Find air-quality monitoring stations (measured by physical sensors, not modeled) near a point, within a bounding box, or by country. Returns each station's id, name, coordinates, distance from the query point (when searching by coordinates), country, provider, the parameters its sensors measure, and the timestamp of its most recent data (datetimeLast). Required first step: openaq_get_readings and openaq_get_measurements key on the location id this returns. Coverage is uneven and real — a station only reports the parameters it measures, and the absence of a nearby station means no monitoring there, not clean air. For dense modeled coverage anywhere on Earth, use open-meteo-mcp-server's air-quality tool instead.
Latest measured value for every sensor at a monitoring station — the current-conditions tool. Returns one record per parameter, each with the value, its unit, the UTC and local timestamp, and the sensor id, joined so every value carries its pollutant and unit (the raw latest feed is keyed only by sensor id). Pass a locationId from openaq_find_locations, or pass coordinates to auto-resolve to the nearest station that measures the requested parametersId. Data recency varies by station reporting cadence — read each value's timestamp to know whether "latest" is minutes or hours old. These are measured observations with coverage gaps, not a modeled grid.
Historical measurement series for one pollutant at one station over a date range — for trend analysis and "was last week worse than the monthly average?". Pass a locationId and a parametersId; the tool resolves the station's sensor for that parameter internally (v3 series are sensor-scoped, but you think in stations). Choose aggregation: raw (every reported value), hourly, or daily — daily and hourly add a per-bucket statistical summary (min, median, max, mean, sd). Large ranges produce thousands of rows and spill to a DataCanvas: the response returns a preview plus a canvasId and table name you query with openaq_dataframe_query. Values carry their unit; the server never converts between µg/m³, ppm, and ppb.

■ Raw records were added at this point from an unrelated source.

import Literature.AnabelianGeometry.EtaleTheta.Discharge.Sec3LogDivisorTowerCuspSwap
import Literature.AnabelianGeometry.EtaleTheta.LogDivisorModelTateTowerKummerTwistCompatRShearTempered
import Literature.AnabelianGeometry.EtaleTheta.Discharge.Sec3DivisorDataRigidRefutedAtThetaTwistTower
import HarnessLib

/-!
# [EtTh] Def. 3.3 (iii) at `dmSmall`: the CUSP SWAP as a natural family of monoid AUTOMORPHISMS `σ_Y : Φ₀(Y) ≃* Φ₀(Y)` over the
# identity of `CosetCat Compat₃′`, fixing `div₀` and moving an element — plugged into abc-iut-L2-t12's socket: ★ `DivisorDataRigid` is
# FALSE AS TYPED at the [EtTh] Def. 3.6 carrier of record `temperedFrobenioidSmall` (proof-only)

S. Mochizuki, *The étale theta function and its Frobenioid-theoretic manifestations* [EtTh], Publ. RIMS **45** (2009) (refereed),
Def. 3.3 (iii) pp.299–300 (PDF pp.73–74) («`Φ₀(Y^log) := lim_{→ Z^log_∞} Div⁺(Z^log_∞)^{Gal(Z^log_∞/Y^log)}`», «`B₀ → Φ₀^gp` … by
assigning to a log-meromorphic function its log-divisor of zeroes and poles»), Rmk. 3.3.1 pp.299–300 (PDF pp.73–74), Def. 3.6 pp.302–303
(PDF pp.76–77) (bib key `MochizukiEtTh2009`; own render `paper:doi-10-2977-prims-1234361159` p0073/p0074; page convention printed N = PDF M + 226).
S. Mochizuki, *The geometry of Frobenioids II* (2008), Ex. 1.3 (i) p.11 (the coset model of `B^temp(Π)⁰`).

PROOF-ONLY rider (0 `def`, 0 `instance`, 0 notation, no new `Prop`; cell abc-iut, block F, seat abc-iut-f-193 gen 15; abc-iut-L2-lead R1469
«¬DDR@CARRIER-OF-RECORD» — abc-iut-L2-t12's SOCKET (STATUS 2026-08-27T12:16:40Z) for this seat's cusp swap ★ `exists_cuspSwap` (p530422);
every input BY NAME, nothing restated).  Two theorems:
* **`exists_phiZeroCompAut_cuspSwap`** (generic in the level `n` and the `Compat₃′`-set `S`): there is a family of monoid automorphisms
  `σ n S` of `Φ₀ = Hom_{Compat₃′}(S, Div⁺(Z_n))` (post-composition by the cusp swap, via this seat's `comp_mem_phiZero_of_comm`) that is
  NATURAL under every pull-back `phiZeroPull` (`rfl`) and every level transition `transPhi` (⟸ `exists_cuspSwap` (3)), FIXES
  `div₀ = [divNum]/[divDen]` (abc-iut-w6-d058's `divZero_eq_div_iff` + `divAt_mul_divDen` ⟸ `exists_cuspSwap` (4)), and MOVES an element of
  `Φ₀(Compat₃′/V₀)` over abc-iut-L1-t6's open normal subgroup `V₀ := vOpenNormal 0 ≤ ker γ` (the equivariant family `gV₀ ↦ actDIV g d` of a
  moved effective Cartier divisor `d`, `exists_cuspSwap` (5); well defined because `actDIV` factors through `γ`, `towerC₃sf_actDIV` p528860);
* **`exists_phiZeroAut_cuspSwap`** — the same read on abc-iut-L2-t3's small-indexed Def. 3.3 (iii) data `dmSmall = (ofTower towerC₃sf).precomp
  toConn`, in EXACTLY the binder shapes of abc-iut-L2-t12's socket: `∃ σ : ∀ Y, Φ₀(Y) ≃* Φ₀(Y)`, (hσ) natural under every `dmSmall.Φ₀.map g`,
  (hfix) `MonGp.map (σ Y) (div₀ b) = div₀ b` for every `b ∈ B₀(Y)`, (hne) a moved element over `equivConn.inverse.obj (toConn.obj V₀)`
  (transported along the unit isomorphism of `CosetCat Compat₃′ ≌ B^temp(Compat₃′)⁰` by naturality).
* ★ **`TemperedFrobenioid.DivisorDataRigidRefutation.not_divisorDataRigid_temperedFrobenioidSmall (R S) :
  ¬ (temperedFrobenioidSmall R S).DivisorDataRigid`** — THE UNCONDITIONAL THEOREM (abc-iut-L2-lead R1477 final-assembly ruling: closed here,
  in abc-iut-L2-t12's namespace): abc-iut-L2-t12's engine/socket ★ p531336 `not_divisorDataRigid_temperedFrobenioidSmall_of_phiZeroAut`
  (lift through perfection → weak realification to `C.divisorMonoid`, `DataAut` packaging `⟨a := pfImageAut σ, b := id⟩`) ∘ `exists_phiZeroAut_cuspSwap`.
TOKEN (both halves, R1463/R1469 wording): «`DivisorDataRigid` FALSE AS TYPED at OUR carrier of record by cusp relabelling — a DESIGN ARTEFACT
(our `B₀` does not separate cusps; print excludes it: the cusps/zeroes of `Θ̈` are LABELLED, [EtTh] §1 p.244, Prop. 1.4 (i) p.247, Thm. 1.6 (iii)
pp.250–251); γ-translation part: Φ-side exists (★ p528860), no `Div_B`-compatible B-partner (abc-iut-L2-t12 W0); refutable-as-typed-at-a-design-
carrier ≠ refuted in print; p527197's displayed Prop `DivisorDataRigid` stays a hypothesis of the generic theorem; NO «¬RigidOverBase» claimed».
WHAT IS NOT CLAIMED: nothing about [EtTh] Def. 3.6 / [IUTchI]
Cor. 5.3 in print (labelled cusps exclude the swap there — a DESIGN ARTEFACT of our `B₀`).  HONEST FRAMING: class-(b) design tower;
refutable-as-typed-at-a-design-carrier ≠ refuted in print; no side is taken on [IUTchIII] Cor. 3.12; typed ≠ proved; nothing here bears
on abc itself.
-/

noncomputable section

namespace Literature.AnabelianGeometry.EtaleTheta

open CategoryTheory Opposite Function Literature.AlgebraicGeometry.Frobenioids Literature.AnabelianGeometry.SemiGraphs

namespace LogDivisorModel.TateTowerThetaTwist

open TateTowerKummerTwistRShear (Grp thetaShear Compat compat levelsC vOpenNormal mem_vSub_iff)
open TateTowerKummerTwist (MuN N eN)
open ThetaTwistTowerSmallIndex LogDivisorTower

/-- **The cusp swap as a family of monoid automorphisms of `Φ₀(S) = Hom_{Compat₃′}(S, Div⁺(Z_n))`, generic in the level `n` and the
`Compat₃′`-set `S`**: natural under every pull-back and every level transition, fixing `div₀ b` for every `b ∈ B₀(S)`, and moving an
element over the open normal subgroup `vOpenNormal 0 ≤ ker γ`. [cite: MochizukiEtTh2009, Def 3.3 (iii) p.299 (PDF p.73)] -/
theorem exists_phiZeroCompAut_cuspSwap :
    ∃ σ : ∀ (n : ℕ) (S : Action (Type) (Compat 3 thetaShear)), ↥((towerC₃sf.act n).phiZero S) ≃* ↥((towerC₃sf.act n).phiZero S),
      (∀ (n : ℕ) {S S' : Action (Type) (Compat 3 thetaShear)} (f : S ⟶ S') (φ : (towerC₃sf.act n).phiZero S'),
          σ n S ((towerC₃sf.act n).phiZeroPull f φ) = (towerC₃sf.act n).phiZeroPull f (σ n S' φ)) ∧
      (∀ {i j : ℕ} (hij : (levelsC 3 thetaShear).closure j ≤ (levelsC 3 thetaShear).closure i)
          (S : Action (Type) (Compat 3 thetaShear)) (φ : (towerC₃sf.act i).phiZero S),
          σ j S (towerC₃sf.transPhi hij S φ) = towerC₃sf.transPhi hij S (σ i S φ)) ∧
      (∀ (n : ℕ) (S : Action (Type) (Compat 3 thetaShear)) (b : (towerC₃sf.act n).bZero S),
          MonGp.map (σ n S).toMonoidHom ((towerC₃sf.act n).divZeroHom S b) = (towerC₃sf.act n).divZeroHom S b) ∧
      (∀ n : ℕ, ∃ φ : (towerC₃sf.act n).phiZero (gset (toConn.obj ⟨(vOpenNormal 3 thetaShear 0).toOpenSubgroup⟩)),
          σ n _ φ ≠ φ) := by
  obtain ⟨τ, hτ, h1, h2, h3, h4, h5⟩ := exists_cuspSwap
  have hinv : ∀ d, τ (τ d) = d := fun d => Multiplicative.toAdd.injective (funext fun x => by
    rw [hτ, hτ]
    rcases x with ⟨j, b⟩ | j <;> simp)
  let σ : ∀ (n : ℕ) (S : Action (Type) (Compat 3 thetaShear)), ↥((towerC₃sf.act n).phiZero S) ≃* ↥((towerC₃sf.act n).phiZero S) :=
    fun n S =>
    { toFun := fun φ => ⟨fun s => τ (φ.1 s), (towerC₃sf.act n).comp_mem_phiZero_of_comm S τ (h2 n) (h1 n) φ⟩
      invFun := fun φ => ⟨fun s => τ (φ.1 s), (towerC₃sf.act n).comp_mem_phiZero_of_comm S τ (h2 n) (h1 n) φ⟩
      left_inv := fun φ => Subtype.ext (funext fun s => hinv _)
      right_inv := fun φ => Subtype.ext (funext fun s => hinv _)
      map_mul' := fun φ ψ => Subtype.ext (funext fun s => map_mul τ _ _) }
  have hσ : ∀ n S (φ : (towerC₃sf.act n).phiZero S) s, (σ n S φ).1 s = τ (φ.1 s) := fun _ _ _ _ => rfl
  refine ⟨σ, fun n S S' f φ => rfl, fun hij S φ => ?_, fun n S b => ?_, fun n => ?_⟩
  · exact Subtype.ext (funext fun s => h3 _ _ hij (φ.1 s))
  · rw [LogDivisorModel.GaloisAction.divZeroHom_apply, LogDivisorModel.GaloisAction.divZero, map_div, MonGp.map_of, MonGp.map_of]
    symm
    refine ((towerC₃sf.act n).divZero_eq_div_iff S b _ _).2 fun s => ?_
    rw [MulEquiv.coe_toMonoidHom, hσ, hσ, ← LogDivisorModel.GaloisAction.divAt_mul_divDen]
    have e2 : τ ((towerC₃sf.act n).divAt S b s) = (towerC₃sf.act n).divAt S b s := h4 n ⟨b.1 s, b.2.1 s⟩
    conv_lhs => rw [← e2]
    exact (map_mul τ _ _).symm
  · obtain ⟨d, hd, hne⟩ := h5 n
    let U : CosetCat (Compat 3 thetaShear) := ⟨(vOpenNormal 3 thetaShear 0).toOpenSubgroup⟩
    have hwd : ∀ a b : Compat 3 thetaShear, (QuotientGroup.leftRel U.sg.toSubgroup) a b →
        (towerC₃sf.act n).actDIV a d = (towerC₃sf.act n).actDIV b d := by
      intro a b hab
      rw [QuotientGroup.leftRel_apply] at hab
      have hγ := ((mem_vSub_iff 3 thetaShear 0 _).1 hab).1
      rw [Subgroup.coe_mul, Subgroup.coe_inv, SemidirectProduct.mul_right, SemidirectProduct.inv_right, Prod.snd_mul,
        Prod.snd_inv, inv_mul_eq_one] at hγ
      rw [towerC₃sf_actDIV, towerC₃sf_actDIV, hγ]
    let φ : (towerC₃sf.act n).phiZero (gset (toConn.obj U)) :=
      ⟨fun q => Quotient.liftOn' q (fun g => (towerC₃sf.act n).actDIV g d) hwd, fun q => ?_, fun g q => ?_⟩
    rotate_left
    · induction q using QuotientGroup.induction_on with
      | H a => exact (towerC₃sf.act n).actDIV_mem_Divplus a hd
    · induction q using QuotientGroup.induction_on with
      | H a =>
        have hρ : (gset (toConn.obj U)).ρ g (a : Compat 3 thetaShear ⧸ U.sg.toSubgroup) =
            ((g * a : Compat 3 thetaShear) : Compat 3 thetaShear ⧸ U.sg.toSubgroup) := CosetCat.toBTemp_ρ TateTowerKummerTwistRShear.isTempered_compat₃' U g _
        rw [hρ]
        change (towerC₃sf.act n).actDIV (g * a) d = (towerC₃sf.act n).actDIV g ((towerC₃sf.act n).actDIV a d)
        rw [map_mul, MulAut.mul_apply]
    refine ⟨φ, fun h => hne ?_⟩
    have h1 := congrArg (fun ψ : (towerC₃sf.act n).phiZero (gset (toConn.obj U)) =>
      ψ.1 ((1 : Compat 3 thetaShear) : Compat 3 thetaShear ⧸ U.sg.toSubgroup)) h
    change τ ((towerC₃sf.act n).actDIV 1 d) = (towerC₃sf.act n).actDIV 1 d at h1
    rwa [map_one, MulAut.one_apply] at h1


/-- **The cusp swap on abc-iut-L2-t3's `dmSmall`, in the binder shapes of abc-iut-L2-t12's socket
`not_divisorDataRigid_temperedFrobenioidSmall_of_phiZeroAut`**: a family `σ_Y : Φ₀(Y) ≃* Φ₀(Y)` over the identity of `CosetCat Compat₃′`,
natural under every `dmSmall.Φ₀.map`, fixing `div₀`, with a moved element over `equivConn.inverse.obj (toConn.obj V₀)`.
[cite: MochizukiEtTh2009, Def 3.3 (iii) p.299 (PDF p.73)] -/
theorem exists_phiZeroAut_cuspSwap :
    ∃ σ : ∀ Y : (CosetCat (Compat 3 thetaShear))ᵒᵖ, (dmSmall.Φ₀.obj Y : Type) ≃* (dmSmall.Φ₀.obj Y : Type),
      (∀ {Y Y' : (CosetCat (Compat 3 thetaShear))ᵒᵖ} (g : Y ⟶ Y') (x : dmSmall.Φ₀.obj Y),
          σ Y' ((dmSmall.Φ₀.map g).hom x) = (dmSmall.Φ₀.map g).hom (σ Y x)) ∧
      (∀ (Y : (CosetCat (Compat 3 thetaShear))ᵒᵖ) (b : dmSmall.B₀.obj Y),
          MonGp.map (σ Y).toMonoidHom (dmSmall.div₀ Y b) = dmSmall.div₀ Y b) ∧
      (∃ (A : ConnectedPart (BTemp (Compat 3 thetaShear))) (x : dmSmall.Φ₀.obj (op (equivConn.inverse.obj A))), σ _ x ≠ x) := by
  obtain ⟨σ', hpull, htrans, hfix, hmove⟩ := exists_phiZeroCompAut_cuspSwap
  let σ : ∀ Y : (CosetCat (Compat 3 thetaShear))ᵒᵖ, (dmSmall.Φ₀.obj Y : Type) ≃* (dmSmall.Φ₀.obj Y : Type) := fun Y =>
    σ' ((levelsC 3 thetaShear).lvl (toConn.obj Y.unop)) (gset (toConn.obj Y.unop))
  have hnat : ∀ {Y Y' : (CosetCat (Compat 3 thetaShear))ᵒᵖ} (g : Y ⟶ Y') (x : dmSmall.Φ₀.obj Y),
      σ Y' ((dmSmall.Φ₀.map g).hom x) = (dmSmall.Φ₀.map g).hom (σ Y x) := by
    intro Y Y' g x
    change σ' _ _ (towerC₃sf.transPhi ((levelsC 3 thetaShear).closure_lvl_mono (toConn.map g.unop)) (gset (toConn.obj Y'.unop))
        ((towerC₃sf.act _).phiZeroPull (toConn.map g.unop).hom.hom x)) =
      towerC₃sf.transPhi ((levelsC 3 thetaShear).closure_lvl_mono (toConn.map g.unop)) (gset (toConn.obj Y'.unop))
        ((towerC₃sf.act _).phiZeroPull (toConn.map g.unop).hom.hom (σ' _ _ x))
    rw [htrans, hpull]
  refine ⟨σ, hnat, fun Y b => hfix _ _ b, ?_⟩
  -- the moved element over `U := vSub 0`, transported to `equivConn.inverse.obj (toConn.obj U)` along the unit isomorphism
  let U : CosetCat (Compat 3 thetaShear) := ⟨(vOpenNormal 3 thetaShear 0).toOpenSubgroup⟩
  obtain ⟨φ, hφ⟩ := hmove ((levelsC 3 thetaShear).lvl (toConn.obj U))
  let e : U ≅ equivConn.inverse.obj (toConn.obj U) := equivConn.unitIso.app U
  refine ⟨toConn.obj U, (dmSmall.Φ₀.map e.inv.op).hom φ, fun h => hφ ?_⟩
  have h' := congrArg (fun y => (dmSmall.Φ₀.map e.hom.op).hom y) ((hnat e.inv.op φ).symm.trans h)
  have hcomp : ∀ y : dmSmall.Φ₀.obj (op U), (dmSmall.Φ₀.map e.hom.op).hom ((dmSmall.Φ₀.map e.inv.op).hom y) = y := fun y => by
    have hc : (dmSmall.Φ₀.map e.hom.op).hom.comp (dmSmall.Φ₀.map e.inv.op).hom = MonoidHom.id _ := by
      rw [← CommMonCat.hom_comp, ← Functor.map_comp, ← op_comp, Iso.hom_inv_id, op_id, CategoryTheory.Functor.map_id,
        CommMonCat.hom_id]
    exact DFunLike.congr_fun hc y
  rw [hcomp, hcomp] at h'
  exact h'

end LogDivisorModel.TateTowerThetaTwist


/-! ## The unconditional theorem at the carrier of record (abc-iut-L2-t12's socket ∘ the cusp swap) -/

namespace TemperedFrobenioid.DivisorDataRigidRefutation

open LogDivisorModel.TateTowerThetaTwist ThetaTwistTowerSmallIndex TateTowerKummerTwistRShear
  Literature.AlgebraicGeometry.Frobenioids.QuasiTemperoid

/-- ★ **`DivisorDataRigid` is FALSE AS TYPED at the [EtTh] Def. 3.6 carrier of record `temperedFrobenioidSmall R S`** (the tempered
Frobenioid under the §5 count file ★ p522025): abc-iut-L2-t12's engine/socket `not_divisorDataRigid_temperedFrobenioidSmall_of_phiZeroAut`
(★ p531336) applied to the cusp swap `exists_phiZeroAut_cuspSwap`.  HONEST: a DESIGN ARTEFACT of OUR class-(b) carrier — its function monoid
`B₀` does not separate the two cusp `ℤ_γ`-torsors, so relabelling the cusps is a non-trivial automorphism of the Def. 3.6 data `(Φ, B, Div_B)`
over `id_D` with `b := id`; print excludes it (labelled cusps); refutable-as-typed-at-a-design-carrier ≠ refuted in print; the displayed Prop
of ★ p527197 stays a hypothesis of the generic theorem; no «¬RigidOverBase» is claimed. [cite: MochizukiEtTh2009, Def 3.6 p.303 (PDF p.77)] -/
theorem not_divisorDataRigid_temperedFrobenioidSmall
    (R S : ((ConnectedPart (BTemp (Compat 3 thetaShear)))ᵒᵖ ⥤ CommMonCat.{0}) → Prop) :
    ¬ (temperedFrobenioidSmall R S).DivisorDataRigid := by
  obtain ⟨σ, hσ, hfix, hne⟩ := exists_phiZeroAut_cuspSwap
  exact not_divisorDataRigid_temperedFrobenioidSmall_of_phiZeroAut R S σ hσ hfix hne

end TemperedFrobenioid.DivisorDataRigidRefutation

end Literature.AnabelianGeometry.EtaleTheta

end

Catalog of every measurable pollutant and its canonical unit: id, code, display name, unit, and a one-line description (pm25, pm10, o3, no2, so2, co, bc, and ~38 more). This is the unit-disambiguation reference — the same pollutant exists under several ids with different units (CO is id 4 in µg/m³, id 8 in ppm, id 102 in ppb), so use this to pick the exact parametersId for openaq_find_locations / openaq_get_readings / openaq_get_measurements and to interpret a reading's unit. A small bounded catalog fetched live from OpenAQ.
Catalog of country-level coverage: id, ISO code, name, the date span of available station data (datetimeFirst/datetimeLast), and which parameters are measured anywhere in that country. The availability check before a regional sweep — answers "which countries have NO2 monitoring?" and tells you whether a country has recent data before you call openaq_find_locations. Coverage is uneven worldwide; this surfaces where measured data exists.
Run a read-only SQL SELECT against the measurement tables openaq_get_measurements staged on a DataCanvas. Reference tables by the name the measurements call returned (measurements_<sensorId>). For aggregation (monthly means, exceedance counts) and cross-sensor comparison over series too large to inline. Only SELECT is allowed — a four-layer gate rejects writes, DDL, and file/network table functions.
List the tables and columns staged on a DataCanvas so you can write valid SQL for openaq_dataframe_query without guessing column names. Returns each measurement table (measurements_<sensorId>) with its row count and column names. Throws canvas_unavailable when DuckDB is off.